DR is a primary requirement, not just for us, but for our customers as well. It helps us minimize downtime on unexpected events, and testing our plans is crucial to:

Ensure stakeholders are aware of their roles and responsibilities
Verify all procedures and documentation are up to date
Verify the components of the IT infrastructure are available and easily accessible
Identify areas of improvement, gaps in the process or strategy, and find solutions

Types of DR testing

There are five common types of DR tests that help your organization confirm that its methods and processes are optimal.

1. Checklist testing:

The first simple test is to figure out if you have everything you need: people, process, and technology. The DR owner and team members convene to review existing documentation and make changes as required. It is also often called a paper test.

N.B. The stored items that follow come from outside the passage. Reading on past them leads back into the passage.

import Summits.MatrixMultiplication.MatrixMultiplication.Theorems.SoloInformedDoorLikeRank
import HarnessLib

/-!
# The converse door is closed at every finite level, over every field

Solo programme `solo-MatrixMultiplication-informed`, generation 28, §2o(7) of the sharpest
statement.  Door D1 is `R̃(T_{cw,2}) = 3 ⟹ ω = 2`; the converse asks whether `ω = 2` forces
`R̃(T_{cw,2}) = 3`, and the one mechanism in sight is a flattening-tight embedding of a Kronecker
power of the door tensor into a matrix multiplication tensor, `⟨m,m,m⟩ ⊵ T^{⊠N}` with `m² = 3^N`
(the three flattenings of `T^{⊠N}` have rank `3^N`, so `ab, bc, ca ≥ 3^N` for any `⟨a,b,c⟩ ⊵
T^{⊠N}`, and tightness `abc = 3^{3N/2}` forces `a = b = c = m`, `m² = 3^N`).
`SoloInformedConverseDoorTwo` / `…TwoSkew` excluded the first level `⟨3,3,3⟩ ⊵ T ⊠ T` over every
field by `161`-pivot certificates.  Here ALL levels are excluded at once, over every field, by a
structural count of the two-leg annihilator `𝔞(T) = {(X,Y) : X·₁T + Y·₂T = 0}`
(`SoloInformedDoorLikeRank`):

* `𝔞(T^{⊠N})` is the line `K·(1,-1)` for `T ∈ {T_{cw,2}, T_{skewcw,2}, P}` and every `N`
  (`DoorLike` is decided on `{0,1,2}` and inherited by Kronecker powers), so
  `rank O_{T^{⊠N}} = 2·9^N - 1`;
* `𝔞(⟨m,m,m⟩) ⊇ gl_m`, so `rank O_{⟨m,m,m⟩} ≤ 2m⁴ - m²`;
* `rank O` does not increase under degeneration (`rank_orbitForm_le_of_polyDegeneratesTo`, every
  characteristic), and `2m⁴ - m² < 2m⁴ - 1` once `m ≥ 2`.

Main results (every field `K`, no characteristic hypothesis):
`not_matMul_polyDegeneratesTo_of_doorLike` (`⟨m,m,m⟩ ⋭ T` for any door-like `T` of format
`m²`, `m ≥ 2`), and for `m² = 3^N`, `m ≥ 2`:
`not_matMul_polyDegeneratesTo_cwTwo_pow`, `…_skewCwTwo_pow`, `…_sThree_pow`; in particular
`⟨3^k,3^k,3^k⟩ ⋭ T_{cw,2}^{⊠2k}`, `T_{skewcw,2}^{⊠2k}`, `P^{⊠2k}` for every `k ≥ 1`
(`…_evenPow`).  Over `ℂ` this is the orbit-dimension statement "`dim G·⟨m,m,m⟩ < dim G·T^{⊠N}`"
restricted to two factors; the point is that two factors and the SUPPORT of `T` suffice, so no
Lie theory and no characteristic enter.  Sources: [cite: ConnerGesmundoLandsbergVentura2022,
§3.2 and Remark 3.4] (symmetry groups of `perm₃ = T_{cw,2}^{⊠2}`, `det₃ = T_{skewcw,2}^{⊠2}` and
the Pascal determinants); [cite: Alman2021, §2.4] (degeneration); [cite: Blaser2013, §5]
(`⟨k,m,n⟩`).  Everything here is PROVED; no new axioms.
-/

namespace Summit.MatrixMultiplication.MatrixMultiplication.Theorems

open Matrix Finset Module
open Literature.Computability.AlgebraicComplexity Literature.Barriers.MatrixMultiplication

universe u

set_option linter.unusedSectionVars false

namespace OrbitRankGen

/-! ## Reindexing -/

section Reindex

variable {K : Type u} [Field K]

/-- Relabelling the source of a degeneration along bijections. [cite: Alman2021, §2.4] -/
theorem polyDegeneratesTo_reindex {α β γ ι' κ' μ' J₁ J₂ J₃ : Type*} [Fintype α] [Fintype β]
    [Fintype γ] [Fintype J₁] [Fintype J₂] [Fintype J₃] (e₁ : J₁ ≃ α) (e₂ : J₂ ≃ β) (e₃ : J₃ ≃ γ)
    {t : α → β → γ → K} {s : ι' → κ' → μ' → K} (h : PolyDegeneratesTo t s) :
    PolyDegeneratesTo (fun a b c => t (e₁ a) (e₂ b) (e₃ c)) s := by
  obtain ⟨h, A, B, C, H⟩ := h
  refine ⟨h, fun a a' => A (e₁ a) a', fun b b' => B (e₂ b) b', fun c c' => C (e₃ c) c',
    fun a' b' c' j hj => ?_⟩
  rw [← H a' b' c' j hj]
  congr 1
  refine Fintype.sum_equiv e₁ _ _ fun a => ?_
  refine Fintype.sum_equiv e₂ _ _ fun b => ?_
  exact Fintype.sum_equiv e₃ _ _ fun c => rfl

variable {ι ι₂ : Type} [Fintype ι] [DecidableEq ι] [Fintype ι₂] [DecidableEq ι₂]

/-- `rank O` is invariant under relabelling the index set. [folklore] -/
theorem rank_orbitForm_reindex (e : ι₂ ≃ ι) (T : ι → ι → ι → K) :
    (orbitForm (fun a b c => T (e a) (e b) (e c))).rank = (orbitForm T).rank := by
  have h : orbitForm (fun a b c => T (e a) (e b) (e c)) =
      Matrix.reindex (e.prodCongr (e.prodCongr e)).symm
        ((Equiv.refl (Fin 2)).prodCongr (e.prodCongr e)).symm (orbitForm T) := by
    ext v w
    obtain ⟨a, b, c⟩ := v
    obtain ⟨f, p, q⟩ := w
    simp only [Matrix.reindex_apply, Matrix.submatrix_apply, Equiv.symm_symm, orbitForm_apply,
      Equiv.prodCongr_apply, Prod.map, Equiv.refl_apply, e.apply_eq_iff_eq]
  rw [h, Matrix.rank_reindex]

end Reindex

end OrbitRankGen

namespace ConverseDoorAll

open OrbitRankGen

variable {K : Type u} [Field K]

/-! ## `⟨m,m,m⟩` degenerates to no door-like tensor of its own format -/

/-- `⟨m,m,m⟩` over `ℤ` read in `K` is `⟨m,m,m⟩` over `K`. [cite: Blaser2013, §5] -/
theorem matMulTensor_intCast (m : ℕ) (a b c : Fin m × Fin m) :
    ((matMulTensor ℤ m m m a b c : ℤ) : K) = matMulTensor K m m m a b c := by
  unfold matMulTensor
  split_ifs <;> simp

/-- **`⟨m,m,m⟩ ⋭ T` for every door-like `T` of format `m²`, `m ≥ 2`, over every field**:
`rank O_T ≥ 2m⁴ - 1 > 2m⁴ - m² ≥ rank O_{⟨m,m,m⟩}` and `rank O` is monotone under degeneration.
[cite: ConnerGesmundoLandsbergVentura2022, §3.2] -/
theorem not_matMul_polyDegeneratesTo_of_doorLike {J : Type} [Fintype J] [DecidableEq J]
    {T : J → J → J → K} (hT : DoorLike T) (m : ℕ) (hm : 2 ≤ m)
    (hJ : Fintype.card J = m * m) : ¬ PolyDegeneratesTo (matMulTensor K m m m) T := by
  intro h
  have hc : Fintype.card J = Fintype.card (Fin m × Fin m) := by simp [hJ]
  obtain ⟨e⟩ : Nonempty (J ≃ Fin m × Fin m) := Fintype.card_eq.1 hc
  set S : J → J → J → ℤ := fun a b c => matMulTensor ℤ m m m (e a) (e b) (e c) with hSdef
  have hS : ∀ (L : Type u) [Field L], (fun a b c => (S a b c : L)) =
      fun a b c => matMulTensor L m m m (e a) (e b) (e c) := by
    intro L _
    funext a b c
    exact matMulTensor_intCast m _ _ _
  have h' : PolyDegeneratesTo (fun a b c => (S a b c : K)) T := by
    rw [hS K]
    exact polyDegeneratesTo_reindex e e e h
  have hup : (orbitForm T).rank ≤ 2 * ((m * m) * (m * m)) - m * m :=
    rank_orbitForm_le_of_polyDegeneratesTo S h' fun L _ _ => by
      rw [hS L, rank_orbitForm_reindex e]
      exact rank_orbitForm_matMul_le m
  have hlo := hT.le_rank
  rw [hJ] at hlo
  set n := m * m with hn
  have h4 : 4 ≤ n := by rw [hn]; nlinarith
  set n2 := n * n with hn2
  have h16 : 16 ≤ n2 := by rw [hn2]; nlinarith
  omega

/-! ## The three door tensors are door-like -/

/-- `T_{cw,2}` over `ℤ` has door-like support (decided on `{0,1,2}`).
[cite: ConnerGesmundoLandsbergVentura2022, §3.2] -/
def doorLike_cwTwoInt : DoorLike CayleyOmega.cwTwoInt :=
  ⟨by decide, by decide, by decide, by decide, by decide, by decide⟩

/-- The entries of `T_{cw,2}` over `ℤ` lie in `{0, 1, -1}`. [folklore] -/
theorem cwTwoInt_mem : ∀ a b c, CayleyOmega.cwTwoInt a b c = 0 ∨ CayleyOmega.cwTwoInt a b c = 1 ∨
    CayleyOmega.cwTwoInt a b c = -1 := by decide

/-- `T_{cw,2}` is door-like over every field. [cite: ConnerGesmundoLandsbergVentura2022, §3.2] -/
noncomputable def doorLike_cwTensor_two : DoorLike (cwTensor K 2) := by
  rw [CayleyOmega.cwTensor_two_eq_cast]
  exact doorLike_cwTwoInt.intCast cwTwoInt_mem

/-- `T_{skewcw,2}` over `ℤ`: the tree's formula for `skewCwTensor R u` at `u = 1`.
[cite: ConnerGesmundoLandsbergVentura2022, eq. (3)] -/
def skewTwoZ : Fin 3 → Fin 3 → Fin 3 → ℤ := fun i j k =>
  if (i = 0 ∧ j = k ∧ j ≠ 0) ∨ (j = 0 ∧ i = k ∧ i ≠ 0) then 1
  else if k = 0 ∧ 1 ≤ (i : ℕ) ∧ (i : ℕ) ≤ 1 ∧ (j : ℕ) = i + 1 then 1
  else if k = 0 ∧ 1 ≤ (j : ℕ) ∧ (j : ℕ) ≤ 1 ∧ (i : ℕ) = j + 1 then -1
  else 0

/-- The tree's `skewCwTensor K 1` is `skewTwoZ` read in `K`.
[cite: ConnerGesmundoLandsbergVentura2022, eq. (3)] -/
theorem skewCwTensor_one_eq_cast_skewTwoZ :
    skewCwTensor K 1 = fun i j k => (skewTwoZ i j k : K) := by
  funext i j k
  simp only [skewCwTensor, skewTwoZ]
  split_ifs <;> simp

/-- `T_{skewcw,2}` over `ℤ` has door-like support.
[cite: ConnerGesmundoLandsbergVentura2022, §3.2] -/
def doorLike_skewTwoZ : DoorLike skewTwoZ :=
  ⟨by decide, by decide, by decide, by decide, by decide, by decide⟩

/-- The entries of `T_{skewcw,2}` over `ℤ` lie in `{0, 1, -1}`. [folklore] -/
theorem skewTwoZ_mem : ∀ a b c, skewTwoZ a b c = 0 ∨ skewTwoZ a b c = 1 ∨ skewTwoZ a b c = -1 := by
  decide

/-- `T_{skewcw,2}` is door-like over every field.
[cite: ConnerGesmundoLandsbergVentura2022, §3.2] -/
noncomputable def doorLike_skewCwTensor_one : DoorLike (skewCwTensor K 1) := by
  rw [skewCwTensor_one_eq_cast_skewTwoZ]
  exact doorLike_skewTwoZ.intCast skewTwoZ_mem

/-- `P = Σ_{σ ∈ S₃} e_σ` over `ℤ` has door-like support.
[cite: ConnerGesmundoLandsbergVentura2022, §3.2] -/
def doorLike_sThreeInt : DoorLike sThreeInt :=
  ⟨by decide, by decide, by decide, by decide, by decide, by decide⟩

/-- The entries of `P` lie in `{0, 1, -1}`. [folklore] -/
theorem sThreeInt_mem :
    ∀ a b c, sThreeInt a b c = 0 ∨ sThreeInt a b c = 1 ∨ sThreeInt a b c = -1 := by
  decide

/-- `P` is door-like over every field. [cite: ConnerGesmundoLandsbergVentura2022, §3.2] -/
noncomputable def doorLike_sThree : DoorLike (sThree K) :=
  doorLike_sThreeInt.intCast sThreeInt_mem

/-! ## The converse door at every finite level -/

/-- `|{0,1,2}^N| = 3^N`. [folklore] -/
theorem card_fin_fun_three (N : ℕ) : Fintype.card (Fin N → Fin 3) = 3 ^ N := by simp

/-- **`⟨m,m,m⟩ ⋭ T_{cw,2}^{⊠N}` whenever `m² = 3^N`, `m ≥ 2`, over every field.**
[cite: ConnerGesmundoLandsbergVentura2022, §3.2] -/
theorem not_matMul_polyDegeneratesTo_cwTwo_pow (m N : ℕ) (hm : 2 ≤ m) (hN : 3 ^ N = m * m) :
    ¬ PolyDegeneratesTo (matMulTensor K m m m) (kroneckerPow (cwTensor K 2) N) :=
  not_matMul_polyDegeneratesTo_of_doorLike ((doorLike_cwTensor_two (K := K)).kroneckerPow N) m hm
    ((card_fin_fun_three N).trans hN)

/-- **`⟨m,m,m⟩ ⋭ T_{skewcw,2}^{⊠N}` whenever `m² = 3^N`, `m ≥ 2`, over every field.**
[cite: ConnerGesmundoLandsbergVentura2022, Remark 3.4] -/
theorem not_matMul_polyDegeneratesTo_skewCwTwo_pow (m N : ℕ) (hm : 2 ≤ m) (hN : 3 ^ N = m * m) :
    ¬ PolyDegeneratesTo (matMulTensor K m m m) (kroneckerPow (skewCwTensor K 1) N) :=
  not_matMul_polyDegeneratesTo_of_doorLike ((doorLike_skewCwTensor_one (K := K)).kroneckerPow N)
    m hm ((card_fin_fun_three N).trans hN)

/-- **`⟨m,m,m⟩ ⋭ P^{⊠N}` whenever `m² = 3^N`, `m ≥ 2`, over every field.**
[cite: ConnerGesmundoLandsbergVentura2022, §3.2] -/
theorem not_matMul_polyDegeneratesTo_sThree_pow (m N : ℕ) (hm : 2 ≤ m) (hN : 3 ^ N = m * m) :
    ¬ PolyDegeneratesTo (matMulTensor K m m m) (kroneckerPow (sThree K) N) :=
  not_matMul_polyDegeneratesTo_of_doorLike ((doorLike_sThree (K := K)).kroneckerPow N) m hm
    ((card_fin_fun_three N).trans hN)

/-- `2 ≤ 3^k` for `k ≥ 1`. [folklore] -/
theorem two_le_three_pow {k : ℕ} (hk : 1 ≤ k) : 2 ≤ 3 ^ k :=
  le_trans (by norm_num) (Nat.pow_le_pow_right (by norm_num) hk)

/-- `3^{2k} = 3^k · 3^k`. [folklore] -/
theorem three_pow_two_mul (k : ℕ) : 3 ^ (2 * k) = 3 ^ k * 3 ^ k := by
  rw [two_mul, pow_add]

/-- **The converse door, `T_{cw,2}`: `⟨3^k,3^k,3^k⟩ ⋭ T_{cw,2}^{⊠2k}` for every `k ≥ 1` over
every field** — no flattening-tight matrix multiplication tensor degenerates to a Kronecker power
of the door tensor. [cite: ConnerGesmundoLandsbergVentura2022, §3.2] -/
theorem not_matMul_polyDegeneratesTo_cwTwo_evenPow (k : ℕ) (hk : 1 ≤ k) :
    ¬ PolyDegeneratesTo (matMulTensor K (3 ^ k) (3 ^ k) (3 ^ k))
      (kroneckerPow (cwTensor K 2) (2 * k)) :=
  not_matMul_polyDegeneratesTo_cwTwo_pow (3 ^ k) (2 * k) (two_le_three_pow hk)
    (three_pow_two_mul k)

/-- **The converse door, `T_{skewcw,2}`: `⟨3^k,3^k,3^k⟩ ⋭ T_{skewcw,2}^{⊠2k}` (the Pascal
determinant `PasDet_{k,3}`) for every `k ≥ 1` over every field.**
[cite: ConnerGesmundoLandsbergVentura2022, Remark 3.4] -/
theorem not_matMul_polyDegeneratesTo_skewCwTwo_evenPow (k : ℕ) (hk : 1 ≤ k) :
    ¬ PolyDegeneratesTo (matMulTensor K (3 ^ k) (3 ^ k) (3 ^ k))
      (kroneckerPow (skewCwTensor K 1) (2 * k)) :=
  not_matMul_polyDegeneratesTo_skewCwTwo_pow (3 ^ k) (2 * k) (two_le_three_pow hk)
    (three_pow_two_mul k)

/-- **The converse door, `P`: `⟨3^k,3^k,3^k⟩ ⋭ P^{⊠2k}` for every `k ≥ 1` over every field.**
[cite: ConnerGesmundoLandsbergVentura2022, §3.2] -/
theorem not_matMul_polyDegeneratesTo_sThree_evenPow (k : ℕ) (hk : 1 ≤ k) :
    ¬ PolyDegeneratesTo (matMulTensor K (3 ^ k) (3 ^ k) (3 ^ k))
      (kroneckerPow (sThree K) (2 * k)) :=
  not_matMul_polyDegeneratesTo_sThree_pow (3 ^ k) (2 * k) (two_le_three_pow hk)
    (three_pow_two_mul k)

/-- The three converse doors bundled: for every `k ≥ 1` and every field, `⟨3^k,3^k,3^k⟩`
degenerates to none of `T_{cw,2}^{⊠2k}`, `T_{skewcw,2}^{⊠2k}`, `P^{⊠2k}`.
[cite: ConnerGesmundoLandsbergVentura2022, §3.2 and Remark 3.4] -/
theorem converseDoors_closed_everyLevel (k : ℕ) (hk : 1 ≤ k) :
    ¬ PolyDegeneratesTo (matMulTensor K (3 ^ k) (3 ^ k) (3 ^ k))
        (kroneckerPow (cwTensor K 2) (2 * k)) ∧
      ¬ PolyDegeneratesTo (matMulTensor K (3 ^ k) (3 ^ k) (3 ^ k))
        (kroneckerPow (skewCwTensor K 1) (2 * k)) ∧
      ¬ PolyDegeneratesTo (matMulTensor K (3 ^ k) (3 ^ k) (3 ^ k))
        (kroneckerPow (sThree K) (2 * k)) :=
  ⟨not_matMul_polyDegeneratesTo_cwTwo_evenPow k hk,
    not_matMul_polyDegeneratesTo_skewCwTwo_evenPow k hk,
    not_matMul_polyDegeneratesTo_sThree_evenPow k hk⟩

end ConverseDoorAll

end Summit.MatrixMultiplication.MatrixMultiplication.Theorems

During the Chennai floods in 2015, some of our critical teams had to shift operations to our secondary office in Tenkasi (L2). We had to accommodate close to 150 employees in a new location and facilitate work immediately as they engage with high-profile customers. The IT teams needed to ensure they had the necessary infrastructure to help them get on their feet right away. Having a blueprint enabled faster communication between stakeholders and ensured favorable results. Here's a sample checklist that helped us make the transition smooth:

People

Point of contact for operations

Admin: Siva Venkat

HR: Deepa Kumar

Sysadmin: Raj Singh

Process

VPN access
Network ports in L2
Phone extensions for customer-facing teams
Datacenter access for engineering and support teams
Encryption checks for employees utilizing laptops
Bandwidth to host 150 more employees in L2
Seating capacity and conference rooms for 150 new employees
Safe transport arrangements for 150 people

Technology

Internal communication: Zoho Cliq

Remote attendance: Zoho People

Flood-related announcements: Zoho Connect

Employee survey for safety updates: Zoho Creator

Each team involved in this BCDR plan uses its checklists. It helps the team test its capabilities regarding how quickly and effectively it can facilitate this plan.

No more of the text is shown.